We tried to reproduce the plot with the following code: (1.8 KB)

However, with our system and for 28 qubits, we get this output:

3418.212 ms
lighting.qubit with 1 thread:
1.438 ms
lighting.qubit 32 threads:
1.072 ms

As additional info, we use CUDA version 11.0. Maybe we are missing something fundamental. Do you get a different output from our code?

Hi @leolettuce. I just gave your script a try on a p3.2xlarge node and noticed that jacobians are not calculated correctly! In fact, the differentiation of the given circuit performs with a wrong number of trainable parameters. To fix this, you only need to update the params variable as follows,

from pennylane import numpy as pnp
params = pnp.array(pnp.random.random(param_shape), requires_grad=True)
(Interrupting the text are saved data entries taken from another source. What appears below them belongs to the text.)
omit [IsFiniteMeasure ν] in
/-- **(5.21) AS PRINTED** (also (5.33), «the cumulant formula backwards»): for a probability measure `P̄` and an exponent
`X` with `|X| ≤ K` `P̄`-a.e. (print: `X = Ψ_□χ_□^b`, `K = s₂b^{D+2d}A`),
`log ∫ P̄(dz) e^{X} = Σ_{k=1}^{t} 𝓔^T(X; k)/k! + τ·[2^{(t+1)²}(t+1)!/(t+1)!]·K^{t+1}·e^{2K}` with `τ ∈ [−1, 1]`
— the truncated expectations being those of `P̄` itself (`truncExp X P̄ k`, the Taylor coefficients of `log ∫e^{θX}dP̄`).
[cite: BenfattoEtAl1978, (5.21) p.156 and (5.33) p.159] -/
theorem eq521_printed [IsProbabilityMeasure ν] (hV : AEMeasurable V ν) (hB : ∀ᵐ ω ∂ν, |V ω| ≤ B) (t : ℕ) :
    ∃ τ ∈ Set.Icc (-1 : ℝ) 1, Real.log (∫ ω, Real.exp (V ω) ∂ν) =
      (∑ k ∈ Finset.range t, truncExp V ν (k + 1) / (k + 1)!) +
        τ * (2 ^ ((t + 1) ^ 2) * (t + 1)! / (t + 1)! * B ^ (t + 1) * Real.exp (2 * B)) := by
  have hB0 : 0 ≤ B := by
    obtain ⟨ω, hω⟩ := hB.exists
    exact (abs_nonneg _).trans hω
  set E : ℝ := 2 ^ ((t + 1) ^ 2) * (t + 1)! / (t + 1)! * B ^ (t + 1) * Real.exp (2 * B) with hE_def
  set R : ℝ := Real.log (∫ ω, Real.exp (V ω) ∂ν) - ∑ k ∈ Finset.range t, truncExp V ν (k + 1) / (k + 1)!
    with hR_def
  have hR : |R| ≤ E := (abs_log_integral_exp_sub_sum_le hV hB t).trans (apriori_le_printed t hB0)
  have hE0 : 0 ≤ E := (abs_nonneg R).trans hR
  rcases hE0.eq_or_lt with hE | hE
  · refine ⟨0, ⟨by norm_num, by norm_num⟩, ?_⟩
    have hR0 : R = 0 := abs_eq_zero.1 (le_antisymm (hR.trans hE.symm.le) (abs_nonneg _))
    rw [zero_mul, add_zero]
    linarith [hR0]
  · refine ⟨R / E, ⟨?_, ?_⟩, ?_⟩
    · rw [le_div_iff₀ hE]
      linarith [(abs_le.1 hR).1]
    · rw [div_le_iff₀ hE]
      linarith [(abs_le.1 hR).2]
    · rw [div_mul_cancel₀ _ hE.ne', hR_def]
      ring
I could collect some results with running your script after this fix,

  • n_wires=24 and n_layers=1:
   17285.844 ms
   lighting.qubit with 1 thread: 
   65557.119 ms
   lighting.qubit 4 threads:
   65269.742 ms
  • n_wires=24 and n_layers=2:
   20855.491 ms
   lighting.qubit with 1 thread:
   122505.711 ms
   lighting.qubit 4 threads:
   120864.459 ms

One more suggestion I have is that of computing qml.jacobian(circuit)(params) several many times and print the average time instead to get a more accurate/stable result for each case.

I hope you find this helpful and feel free to let us know in case of any further issues or concerns.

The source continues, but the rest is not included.